(Beginning of Input records)

/-- **A surjective homomorphism `X ↠ Y` with `0 < dim Y < dim X` has a non-simple source**: the
abelian subvariety on a maximal irreducible subset of the kernel through the origin has dimension
strictly between `0` and `dim X` (Mumford, *Abelian Varieties*, §19, proof of Cor. 2 of Thm. 1 — the
identity component of the kernel; Milne 1986, §12). [folklore] -/
theorem not_isSimple_of_surjective_of_dim_lt [IsAlgClosed K] [Surjective (Hom.toSchemeHom g)] (h0 : 0 < Y.dim)
    (h : Y.dim < X.dim) : ¬ IsSimple X := by
  intro hX
  obtain ⟨C, hCirr, h1, hCN, hmax, h2, hCX⟩ := exists_maximal_irreducible_kerSet g h0 h
  have hδ := range_divMor_subset_of_maximal g C hCirr h1 hCN hmax
  exact hX (redSub C hCirr h1 hδ) (redSubHom C hCirr h1 hδ) inferInstance
    (dim_redSub_pos C hCirr h1 hδ h2) (dim_redSub_lt C hCirr h1 hδ hCX)

end KernelComponent

/-! ### Mumford §19, Cor. 2 of Thm. 1 over an algebraically closed field -/

/-- **A non-zero homomorphism between simple abelian varieties over an algebraically closed field is
an isogeny** (Mumford, *Abelian Varieties*, §19, Cor. 2 of Thm. 1; Milne 1986, §12): `f` is
surjective (`surjective_of_isSimple`: its image is a non-zero abelian subvariety of the simple `Y`),
so `dim Y ≤ dim X`; `dim Y < dim X` is excluded by `not_isSimple_of_surjective_of_dim_lt` (the
identity component of the kernel would be a non-trivial abelian subvariety of the simple `X`), and a
surjection between abelian varieties of the same dimension is an isogeny
(`isIsogeny_of_isSimple_of_ne_zero_of_dim_eq`). [cite: MumfordAV1970, §19 Cor. 2 of Thm. 1 (p. 174)] -/
theorem isIsogeny_of_isSimple_of_ne_zero [IsAlgClosed K] {X Y : AbelianVariety K} (hX : IsSimple X)
    (hY : IsSimple Y) (f : X ⟶ Y) (hf : f ≠ 0) : IsIsogeny f := by
  haveI := surjective_of_isSimple f hY hf
  rcases (dim_le_of_isSimple_of_ne_zero f hY hf).lt_or_eq with hlt | heq
  · exfalso
    have h0 : 0 < Y.dim :=
      Nat.pos_of_ne_zero fun h0 => hf (hom_eq_zero_of_dim_eq_zero (Or.inr h0) f)
    exact not_isSimple_of_surjective_of_dim_lt f h0 hlt hX
  · exact isIsogeny_of_isSimple_of_ne_zero_of_dim_eq f hY hf heq.symm

/-- The hypothesis `hsimple` of `AbelianVariety.module_finite_hom_of_theoremOfCube_of_algebraicClosure`
and of `Motives/AbelianVarietyEndAlgebraSemisimpleProofs`, over any algebraically closed field (in
particular over `AlgebraicClosure K`). [cite: MumfordAV1970, §19 Cor. 2 of Thm. 1 (p. 174)] -/
theorem hsimple_of_isAlgClosed (L : Type u) [Field L] [IsAlgClosed L] :
    ∀ (X Y : AbelianVariety L), IsSimple X → IsSimple Y → ∀ f : X ⟶ Y, f ≠ 0 → IsIsogeny f :=
  fun _ _ hX hY f hf => isIsogeny_of_isSimple_of_ne_zero hX hY f hf

end AbelianVariety

end Literature.AlgebraicGeometry.Motives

(End of Input records)

▸ **Problem description**: What you return should be exactly the lines above, starting at the one with "(dim_redSub_pos C hCirr" and ending at the one with "Nat.pos_of_ne_zero fun h0", and nothing else.

▸ **Answer to this task**:
    (dim_redSub_pos C hCirr h1 hδ h2) (dim_redSub_lt C hCirr h1 hδ hCX)

end KernelComponent

/-! ### Mumford §19, Cor. 2 of Thm. 1 over an algebraically closed field -/

/-- **A non-zero homomorphism between simple abelian varieties over an algebraically closed field is
an isogeny** (Mumford, *Abelian Varieties*, §19, Cor. 2 of Thm. 1; Milne 1986, §12): `f` is
surjective (`surjective_of_isSimple`: its image is a non-zero abelian subvariety of the simple `Y`),
so `dim Y ≤ dim X`; `dim Y < dim X` is excluded by `not_isSimple_of_surjective_of_dim_lt` (the
identity component of the kernel would be a non-trivial abelian subvariety of the simple `X`), and a
surjection between abelian varieties of the same dimension is an isogeny
(`isIsogeny_of_isSimple_of_ne_zero_of_dim_eq`). [cite: MumfordAV1970, §19 Cor. 2 of Thm. 1 (p. 174)] -/
theorem isIsogeny_of_isSimple_of_ne_zero [IsAlgClosed K] {X Y : AbelianVariety K} (hX : IsSimple X)
    (hY : IsSimple Y) (f : X ⟶ Y) (hf : f ≠ 0) : IsIsogeny f := by
  haveI := surjective_of_isSimple f hY hf
  rcases (dim_le_of_isSimple_of_ne_zero f hY hf).lt_or_eq with hlt | heq
  · exfalso
    have h0 : 0 < Y.dim :=
      Nat.pos_of_ne_zero fun h0 => hf (hom_eq_zero_of_dim_eq_zero (Or.inr h0) f)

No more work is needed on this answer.